We use LanceDB as the vector database, which is also implemented in Rust. Of course, you can also use Qdrant, which is implemented in Rust, but Qdrant is an application and is more cumbersome to use. LanceDB initialization:

let tempdir = TempDir::new().unwrap();
let lancedb = LanceDB::builder()
        .uri(tempdir.child("lancedb").to_str().unwrap())
        .vector_size(1536)
        .with_vector(EmbeddedField::Combined)
        .with_metadata(metadata_qa_text::NAME)
        .table_name("swiftide_test")
        .build()
        .unwrap();

Here, vector_size is the vector dimension, which needs to be consistent with the dimension of the Embedding model you call.

Build Vector Index Pipeline

This operation calls the embedding model to generate knowledge base content vectors and then stores the vectors in the vector database.

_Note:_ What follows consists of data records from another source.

import Mathlib

/-!
# Subfield cell — the fibre summation: (F1) + (F2) + (F2N) ⟹ the triple-product bound (KL-P)

Unit `b2b-lgcu-subfield` (gen 20), supporting `stmt-MatrixMultiplication-7610` (SUBFIELD.md §25,
`BGTFreePlan.tripleProductBound_of_counting`).  Pure double counting, no field theory:
for `P ⊆ SL₂(k)`, `S₀ = ι(SL₂ k) ≤ SL₂(K)`, `N = N(S₀)` and `b, b' ∉ N`, count the triples
`(p₁, p₂, p₃) ∈ P³` by their product `w = ι(p₁) b ι(p₂) b' ι(p₃)`:
* the triples with `w ∈ N` are exactly those with `b ι(p₂) b' ∈ N` — at most `|P|·n₃·|P|` by (F2N);
* a value `w ∉ N` has at most `n₁ · n₂` preimages: `p₂` ranges over the (F2)-set of `w`, and for
  fixed `p₂` the `p₁` form a translate of a subset of the (F1)-set `{h | w⁻¹ ι(h) w ∈ S₀}`
  (`p₃` is then determined).
Hence `|P|³ ≤ |P| n₃ |P| + n₁ n₂ |ι(P) b ι(P) b' ι(P)|` (`tripleProduct_fibre_count`), and with
`n₁ = 2q`, `n₂ = 4q(q+1)`, `n₃ = 8q(q+1)`:  `|P| (|P| − 16 q²) |P| ≤ 16 q³ |ι(P) b ι(P) b' ι(P)|`
(`tripleProductBound_of_counting`, the (KL-P) hypothesis of `structureSliced_of_tripleProduct`
with `C₁ = C₂ = 16`, `q₀ = 1`).

HONEST FRAMING: bookkeeping toward an unconditional `¬ stub_subfieldCell`; (F2) and (F2N) are still
hypotheses here; NOT summit progress.  Sorry-free. [folklore]
-/

set_option linter.dupNamespace false

open scoped Pointwise MatrixGroups

namespace Summit.MatrixMultiplication.MatrixMultiplication.Theorems.GradedDesignFamily.Negative

/-- A finset all of whose elements satisfy `p` has at most `Nat.card {h // p h}` elements. [folklore] -/
theorem card_le_natCard_subtype {H : Type} [Fintype H] (p : H → Prop) (S : Finset H)
    (hS : ∀ h ∈ S, p h) : S.card ≤ Nat.card {h // p h} := by
  classical
  rw [Nat.card_eq_fintype_card, Fintype.card_subtype]
  exact Finset.card_le_card fun h hh => by simp [hS h hh]

/-- **The fibre count** (abstract form).  `f : H →* G` injective, `N ≥ f(H)` a subgroup, `b b' : G`;
`n₁` bounds the (F1)-sets `{h | w⁻¹ f(h) w ∈ f(H)}` (`w ∉ N`), `n₂` the (F2)-sets
`{h | b f(h) b' ∈ f(H) w f(H)}` (`w ∉ N`), `n₃` the (F2N)-set `{h | b f(h) b' ∈ N}`.  Then
`|P|³ ≤ |P|·n₃·|P| + n₁ n₂ · |f(P) b f(P) b' f(P)|`. [folklore] -/
theorem tripleProduct_fibre_count {H G : Type} [Group H] [Group G] [DecidableEq H] [DecidableEq G]
    (f : H →* G) (hf : Function.Injective f) (N : Subgroup G) (hSN : f.range ≤ N) (b b' : G)
    (P : Finset H) (n₁ n₂ n₃ : ℕ)
    (h1 : ∀ w : G, w ∉ N → ∀ S : Finset H, (∀ h ∈ S, w⁻¹ * f h * w ∈ f.range) → S.card ≤ n₁)
    (h2 : ∀ w : G, w ∉ N → ∀ S : Finset H,
      (∀ h ∈ S, ∃ s ∈ f.range, ∃ s' ∈ f.range, b * f h * b' = s * w * s') → S.card ≤ n₂)
    (h3 : ∀ S : Finset H, (∀ h ∈ S, b * f h * b' ∈ N) → S.card ≤ n₃) :
    P.card * P.card * P.card ≤
      P.card * n₃ * P.card + n₁ * n₂ * (P.image f * {b} * P.image f * {b'} * P.image f).card := by
  classical
  set T : Finset ((H × H) × H) := (P ×ˢ P) ×ˢ P with hT
  set μ : (H × H) × H → G := fun t => f t.1.1 * b * f t.1.2 * b' * f t.2 with hμ
  set W : Finset G := P.image f * {b} * P.image f * {b'} * P.image f with hW
  have hTcard : T.card = P.card * P.card * P.card := by
    simp [hT, Finset.card_product]
  -- the bad triples: `μ t ∈ N`, i.e. `b f(p₂) b' ∈ N`
  set Tbad := T.filter fun t => μ t ∈ N with hTbad
  set Tgood := T.filter fun t => μ t ∉ N with hTgood
  have hsplit : Tbad.card + Tgood.card = T.card := Finset.card_filter_add_card_filter_not _
  have hfN : ∀ h : H, f h ∈ N := fun h => hSN ⟨h, rfl⟩
  have hbad : Tbad.card ≤ P.card * n₃ * P.card := by
    set B := P.filter fun h => b * f h * b' ∈ N with hB
    have hsub : Tbad ⊆ (P ×ˢ B) ×ˢ P := by
      intro t ht
      simp only [hTbad, hT, Finset.mem_filter, Finset.mem_product] at ht
      obtain ⟨⟨⟨h11, h12⟩, h2⟩, hN⟩ := ht
      simp only [hB, Finset.mem_product, Finset.mem_filter]
      refine ⟨⟨h11, h12, ?_⟩, h2⟩
      have e : b * f t.1.2 * b' = (f t.1.1)⁻¹ * μ t * (f t.2)⁻¹ := by
        simp only [hμ]; group
      rw [e]
      exact N.mul_mem (N.mul_mem (N.inv_mem (hfN _)) hN) (N.inv_mem (hfN _))
    have hBcard : B.card ≤ n₃ := h3 B fun h hh => (Finset.mem_filter.mp hh).2
    calc Tbad.card ≤ ((P ×ˢ B) ×ˢ P).card := Finset.card_le_card hsub
      _ = P.card * B.card * P.card := by simp [Finset.card_product]
      _ ≤ P.card * n₃ * P.card := by gcongr
  -- the good triples: fibres of `μ` over `w ∉ N` have at most `n₁ n₂` elements
  have hgood : Tgood.card ≤ n₁ * n₂ * W.card := by
    have hmaps : ∀ t ∈ Tgood, μ t ∈ W := by
      intro t ht
      simp only [hTgood, hT, Finset.mem_filter, Finset.mem_product] at ht
      obtain ⟨⟨⟨h11, h12⟩, h2⟩, -⟩ := ht
      simp only [hμ, hW]
      exact Finset.mul_mem_mul (Finset.mul_mem_mul (Finset.mul_mem_mul (Finset.mul_mem_mul
        (Finset.mem_image_of_mem f h11) (Finset.mem_singleton_self b))
        (Finset.mem_image_of_mem f h12)) (Finset.mem_singleton_self b')) (Finset.mem_image_of_mem f h2)
    have hfib : ∀ w ∈ Tgood.image μ, (Tgood.filter fun t => μ t = w).card ≤ n₁ * n₂ := by
      intro w hw
      obtain ⟨t₀, ht₀, rfl⟩ := Finset.mem_image.mp hw
      have hwN : μ t₀ ∉ N := (Finset.mem_filter.mp ht₀).2
      set Fw := Tgood.filter fun t => μ t = μ t₀ with hFw
      -- project to `p₂`; the image lies in the (F2)-set of `w`
      have himg : (Fw.image fun t => t.1.2).card ≤ n₂ := by
        refine h2 (μ t₀) hwN _ ?_
        intro h hh
        obtain ⟨t, ht, rfl⟩ := Finset.mem_image.mp hh
        have e : μ t = μ t₀ := (Finset.mem_filter.mp ht).2
        refine ⟨(f t.1.1)⁻¹, ⟨t.1.1⁻¹, map_inv f _⟩, (f t.2)⁻¹, ⟨t.2⁻¹, map_inv f _⟩, ?_⟩
        rw [← e]; simp only [hμ]; group
      -- each `p₂`-fibre has at most `n₁` elements
      have hfib₂ : ∀ p ∈ Fw.image (fun t => t.1.2),
          (Fw.filter fun t => t.1.2 = p).card ≤ n₁ := by
        intro p hp
        obtain ⟨t₁, ht₁, rfl⟩ := Finset.mem_image.mp hp
        have e₁ : μ t₁ = μ t₀ := (Finset.mem_filter.mp ht₁).2
        set Fp := Fw.filter fun t => t.1.2 = t₁.1.2 with hFp
        -- `t ↦ t.1.1 * t₁.1.1⁻¹` is injective on `Fp` and lands in the (F1)-set of `w`
        have hinj : Set.InjOn (fun t : (H × H) × H => t.1.1 * t₁.1.1⁻¹) ↑Fp := by
          intro t ht t' ht' htt
          simp only [Finset.coe_filter, hFp, Set.mem_setOf_eq, Finset.mem_filter, hFw] at ht ht'
          have e11 : t.1.1 = t'.1.1 := mul_right_cancel htt
          have e12 : t.1.2 = t'.1.2 := by rw [ht.2, ht'.2]
          have e2 : f t.2 = f t'.2 := by
            have a := ht.1.2
            have a' := ht'.1.2
            simp only [hμ] at a a'
            rw [e11, e12] at a
            exact mul_left_cancel (a.trans a'.symm)
          exact Prod.ext (Prod.ext e11 e12) (hf e2)
        have hland : ∀ t ∈ Fp, (μ t₀)⁻¹ * f (t.1.1 * t₁.1.1⁻¹) * μ t₀ ∈ f.range := by
          intro t ht
          simp only [hFp, hFw, Finset.mem_filter] at ht
          obtain ⟨⟨-, e⟩, e12⟩ := ht
          -- `w⁻¹ f(p₁) f(p₁⁰)⁻¹ w = f(p₃⁻¹ p₃⁰)` where `w = μ t = μ t₁`
          refine ⟨t.2⁻¹ * t₁.2, ?_⟩
          rw [map_mul, map_inv, map_mul, map_inv]
          have et : μ t₀ = f t.1.1 * b * f t.1.2 * b' * f t.2 := by rw [← e]
          have et₁ : μ t₀ = f t₁.1.1 * b * f t₁.1.2 * b' * f t₁.2 := by rw [← e₁]
          rw [e12] at et
          calc (f t.2)⁻¹ * f t₁.2
              = (f t.1.1 * b * f t₁.1.2 * b' * f t.2)⁻¹ * (f t.1.1 * (f t₁.1.1)⁻¹) *
                  (f t₁.1.1 * b * f t₁.1.2 * b' * f t₁.2) := by group
            _ = (μ t₀)⁻¹ * (f t.1.1 * (f t₁.1.1)⁻¹) * μ t₀ := by rw [← et, ← et₁]
        calc Fp.card = (Fp.image fun t : (H × H) × H => t.1.1 * t₁.1.1⁻¹).card :=
              (Finset.card_image_of_injOn hinj).symm
          _ ≤ n₁ := by
              refine h1 (μ t₀) hwN _ ?_
              intro h hh
              obtain ⟨t, ht, rfl⟩ := Finset.mem_image.mp hh
              exact hland t ht
      calc Fw.card ≤ n₁ * (Fw.image fun t => t.1.2).card :=
            Finset.card_le_mul_card_image _ n₁ hfib₂
        _ ≤ n₁ * n₂ := by gcongr
    calc Tgood.card ≤ (n₁ * n₂) * (Tgood.image μ).card := Finset.card_le_mul_card_image _ _ hfib
      _ ≤ (n₁ * n₂) * W.card := by
          gcongr
          exact Finset.image_subset_iff.mpr hmaps
      _ = n₁ * n₂ * W.card := by ring
  calc P.card * P.card * P.card = T.card := hTcard.symm
    _ = Tbad.card + Tgood.card := hsplit.symm
    _ ≤ P.card * n₃ * P.card + n₁ * n₂ * W.card := Nat.add_le_add hbad hgood

/-- `Matrix.SpecialLinearGroup.map ι` is injective for a ring hom `ι` of fields. [folklore] -/
theorem specialLinearGroup_map_injective {k K : Type} [Field k] [Field K] (ι : k →+* K) :
    Function.Injective (Matrix.SpecialLinearGroup.map (n := Fin 2) ι) := by
  intro a b hab
  ext i j
  have := congrArg (fun g : SL(2, K) => (g : Matrix (Fin 2) (Fin 2) K) i j) hab
  exact ι.injective (by simpa [Matrix.SpecialLinearGroup.map] using this)

/-- **(F1) + (F2) + (F2N) ⟹ (KL-P)** with `C₁ = C₂ = 16`, `q₀ = 1`, in exactly the shapes of
`BGTFreePlan.F1/F2/F2N/TripleProductBound` (the (KL-P) hypothesis of
`structureSliced_of_tripleProduct`).  NOT summit progress. [folklore] -/
theorem tripleProductBound_of_counting
    (h₁ : ∀ (k K : Type) [Field k] [Fintype k] [DecidableEq k] [Field K] [Fintype K] [DecidableEq K]
      (ι : k →+* K), Fintype.card K = Fintype.card k ^ 2 →
      ∀ g : Matrix.SpecialLinearGroup (Fin 2) K,
        g ∉ Subgroup.normalizer (((Matrix.SpecialLinearGroup.map ι :
            Matrix.SpecialLinearGroup (Fin 2) k →* Matrix.SpecialLinearGroup (Fin 2) K).range :
            Subgroup (Matrix.SpecialLinearGroup (Fin 2) K)) :
            Set (Matrix.SpecialLinearGroup (Fin 2) K)) →
        Nat.card {h : Matrix.SpecialLinearGroup (Fin 2) k //
          g⁻¹ * Matrix.SpecialLinearGroup.map ι h * g ∈ (Matrix.SpecialLinearGroup.map ι :
            Matrix.SpecialLinearGroup (Fin 2) k →* Matrix.SpecialLinearGroup (Fin 2) K).range} ≤
          2 * Fintype.card k)
    (h₂ : ∀ (k K : Type) [Field k] [Fintype k] [DecidableEq k] [Field K] [Fintype K] [DecidableEq K]
      (ι : k →+* K), Fintype.card K = Fintype.card k ^ 2 →
      ∀ b b' g : Matrix.SpecialLinearGroup (Fin 2) K,
        b ∉ Subgroup.normalizer (((Matrix.SpecialLinearGroup.map ι :
            Matrix.SpecialLinearGroup (Fin 2) k →* Matrix.SpecialLinearGroup (Fin 2) K).range :
            Subgroup (Matrix.SpecialLinearGroup (Fin 2) K)) :
            Set (Matrix.SpecialLinearGroup (Fin 2) K)) →
        b' ∉ Subgroup.normalizer (((Matrix.SpecialLinearGroup.map ι :
            Matrix.SpecialLinearGroup (Fin 2) k →* Matrix.SpecialLinearGroup (Fin 2) K).range :
            Subgroup (Matrix.SpecialLinearGroup (Fin 2) K)) :
            Set (Matrix.SpecialLinearGroup (Fin 2) K)) →
        g ∉ Subgroup.normalizer (((Matrix.SpecialLinearGroup.map ι :
            Matrix.SpecialLinearGroup (Fin 2) k →* Matrix.SpecialLinearGroup (Fin 2) K).range :
            Subgroup (Matrix.SpecialLinearGroup (Fin 2) K)) :
            Set (Matrix.SpecialLinearGroup (Fin 2) K)) →
        Nat.card {h : Matrix.SpecialLinearGroup (Fin 2) k //
          ∃ s ∈ (Matrix.SpecialLinearGroup.map ι :
              Matrix.SpecialLinearGroup (Fin 2) k →* Matrix.SpecialLinearGroup (Fin 2) K).range,
          ∃ s' ∈ (Matrix.SpecialLinearGroup.map ι :
              Matrix.SpecialLinearGroup (Fin 2) k →* Matrix.SpecialLinearGroup (Fin 2) K).range,
            b * Matrix.SpecialLinearGroup.map ι h * b' = s * g * s'} ≤
          4 * Fintype.card k * (Fintype.card k + 1))
    (h₃ : ∀ (k K : Type) [Field k] [Fintype k] [DecidableEq k] [Field K] [Fintype K] [DecidableEq K]
      (ι : k →+* K), Fintype.card K = Fintype.card k ^ 2 →
      ∀ b b' : Matrix.SpecialLinearGroup (Fin 2) K,
        b ∉ Subgroup.normalizer (((Matrix.SpecialLinearGroup.map ι :
            Matrix.SpecialLinearGroup (Fin 2) k →* Matrix.SpecialLinearGroup (Fin 2) K).range :
            Subgroup (Matrix.SpecialLinearGroup (Fin 2) K)) :
            Set (Matrix.SpecialLinearGroup (Fin 2) K)) →
        b' ∉ Subgroup.normalizer (((Matrix.SpecialLinearGroup.map ι :
            Matrix.SpecialLinearGroup (Fin 2) k →* Matrix.SpecialLinearGroup (Fin 2) K).range :
            Subgroup (Matrix.SpecialLinearGroup (Fin 2) K)) :
            Set (Matrix.SpecialLinearGroup (Fin 2) K)) →
        Nat.card {h : Matrix.SpecialLinearGroup (Fin 2) k //
          b * Matrix.SpecialLinearGroup.map ι h * b' ∈
            Subgroup.normalizer (((Matrix.SpecialLinearGroup.map ι :
              Matrix.SpecialLinearGroup (Fin 2) k →* Matrix.SpecialLinearGroup (Fin 2) K).range :
              Subgroup (Matrix.SpecialLinearGroup (Fin 2) K)) :
              Set (Matrix.SpecialLinearGroup (Fin 2) K))} ≤
          8 * Fintype.card k * (Fintype.card k + 1)) :
    ∃ C₁ C₂ : ℝ, 0 < C₂ ∧ ∃ q₀ : ℕ,
      ∀ (k K : Type) [Field k] [Fintype k] [DecidableEq k] [Field K] [Fintype K] [DecidableEq K]
        (ι : k →+* K), Fintype.card K = Fintype.card k ^ 2 → q₀ ≤ Fintype.card k →
        ∀ (P : Finset (Matrix.SpecialLinearGroup (Fin 2) k))
          (b b' : Matrix.SpecialLinearGroup (Fin 2) K),
          b ∉ Subgroup.normalizer (((Matrix.SpecialLinearGroup.map ι :
              Matrix.SpecialLinearGroup (Fin 2) k →* Matrix.SpecialLinearGroup (Fin 2) K).range :
              Subgroup (Matrix.SpecialLinearGroup (Fin 2) K)) :
              Set (Matrix.SpecialLinearGroup (Fin 2) K)) →
          b' ∉ Subgroup.normalizer (((Matrix.SpecialLinearGroup.map ι :
              Matrix.SpecialLinearGroup (Fin 2) k →* Matrix.SpecialLinearGroup (Fin 2) K).range :
              Subgroup (Matrix.SpecialLinearGroup (Fin 2) K)) :
              Set (Matrix.SpecialLinearGroup (Fin 2) K)) →
          (P.card : ℝ) * ((P.card : ℝ) - C₁ * (Fintype.card k : ℝ) ^ 2) * P.card ≤
            C₂ * (Fintype.card k : ℝ) ^ 3 *
              ((P.image (Matrix.SpecialLinearGroup.map ι) * {b} *
                P.image (Matrix.SpecialLinearGroup.map ι) * {b'} *
                P.image (Matrix.SpecialLinearGroup.map ι)).card : ℝ) := by
  refine ⟨16, 16, by norm_num, 1, ?_⟩
  intro k K _ _ _ _ _ _ ι hK _hq P b b' hb hb'
  set q := Fintype.card k with hq
  set f : SL(2, k) →* SL(2, K) := Matrix.SpecialLinearGroup.map ι with hf
  set N := Subgroup.normalizer ((f.range : Subgroup SL(2, K)) : Set SL(2, K)) with hN
  have hSN : f.range ≤ N := Subgroup.le_normalizer
  have hcount := tripleProduct_fibre_count f (specialLinearGroup_map_injective ι) N hSN b b' P
    (2 * q) (4 * q * (q + 1)) (8 * q * (q + 1))
    (fun w hw S hS => (card_le_natCard_subtype _ S hS).trans (h₁ k K ι hK w hw))
    (fun w hw S hS => (card_le_natCard_subtype _ S hS).trans (h₂ k K ι hK b b' w hb hb' hw))
    (fun S hS => (card_le_natCard_subtype _ S hS).trans (h₃ k K ι hK b b' hb hb'))
  -- real arithmetic
  set p : ℕ := P.card with hp
  set t : ℕ := (P.image f * {b} * P.image f * {b'} * P.image f).card with ht
  have hq1 : 1 ≤ q := _hq
  have hR : (p : ℝ) * p * p ≤ p * (8 * q * (q + 1)) * p + (2 * q) * (4 * q * (q + 1)) * t := by
    exact_mod_cast hcount
  have hq' : (1 : ℝ) ≤ q := by exact_mod_cast hq1
  have hp0 : (0 : ℝ) ≤ p := Nat.cast_nonneg _
  have ht0 : (0 : ℝ) ≤ t := Nat.cast_nonneg _
  have e1 : (8 : ℝ) * q * (q + 1) ≤ 16 * q ^ 2 := by nlinarith
  have e2 : (2 : ℝ) * q * (4 * q * (q + 1)) ≤ 16 * q ^ 3 := by nlinarith
  calc (p : ℝ) * ((p : ℝ) - 16 * (q : ℝ) ^ 2) * p
      ≤ (p : ℝ) * ((p : ℝ) - 8 * q * (q + 1)) * p := by
        have : (p : ℝ) * ((p : ℝ) - 16 * (q : ℝ) ^ 2) ≤ (p : ℝ) * ((p : ℝ) - 8 * q * (q + 1)) :=
          mul_le_mul_of_nonneg_left (by linarith) hp0
        exact mul_le_mul_of_nonneg_right this hp0
    _ = (p : ℝ) * p * p - p * (8 * q * (q + 1)) * p := by ring
    _ ≤ (2 * q) * (4 * q * (q + 1)) * t := by linarith
    _ ≤ 16 * (q : ℝ) ^ 3 * t := mul_le_mul_of_nonneg_right e2 ht0

end Summit.MatrixMultiplication.MatrixMultiplication.Theorems.GradedDesignFamily.Negative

// Build the index pipeline, starting from the file loader, going through chunking, metadata processing, embedding, and finally storing in LanceDB
indexing::Pipeline::from_loader(FileLoader::new(".").with_extensions(&["md"]))
        .with_default_llm_client(client.clone())
        .then_chunk(ChunkMarkdown::from_chunk_range(10..2048))
        .then(MetadataQAText::new(client.clone()))
        .then_in_batch(Embed::new(client.clone()).with_batch_size(10))
        .then_store_with(lancedb.clone())
        .run()
        .await?;

Build Query Pipeline


let pipeline = query::Pipeline::default()
        .then_transform_query(query_transformers::GenerateSubquestions::from_client(
            client.clone(),
        ))
        .then_transform_query(query_transformers::Embed::from_client(client.clone()))
        .then_retrieve(lancedb.clone())
        .then_transform_response(response_transformers::Summary::from_client(client.clone()))
        .then_answer(answers::Simple::from_client(client.clone()));

Query

Let’s query a question to see the result.

let result = pipeline
        .query("tauri 如何访问文件")
        .await?;
    
    println!("====");
    println!("{:?}", result.answer());

Output:

Accessing files in a Tauri application can be done through both Rust and JavaScript. Here are the specific steps and example code:\n\n### Accessing Files in Rust\n\n1. **Configure `resources`**: First, ensure you have added the `resources` attribute in the `bundle` object of your `tauri.conf.json` file to include the files you need.\n\n    ```json title=tauri.conf.json\n    {\n      \"bundle\": {\n        \"resources\": [\n          \"lang/*\"\n        ]\n      }\n    }\n    ```\n\n2. **Use `PathResolver` to Access Files**: In your Rust code, you can use an instance of `PathResolver` to access these files.\n\n ...................

Conclusion

In fact, many large documents are implemented with AI queries in a similar way, such as the Milvus vector database documentation, which has an Ask AI feature in the top right corner: https://milvus.io/docs. LanceDB, on the other hand, does not provide a similar feature.

Milvus is also a vector database and theoretically can be implemented with embedding storage in Swiftide.

It is also possible to implement without a framework, but Swiftide provides some AI Agent functionalities, supporting input and output for some Tools, which greatly reduces development work.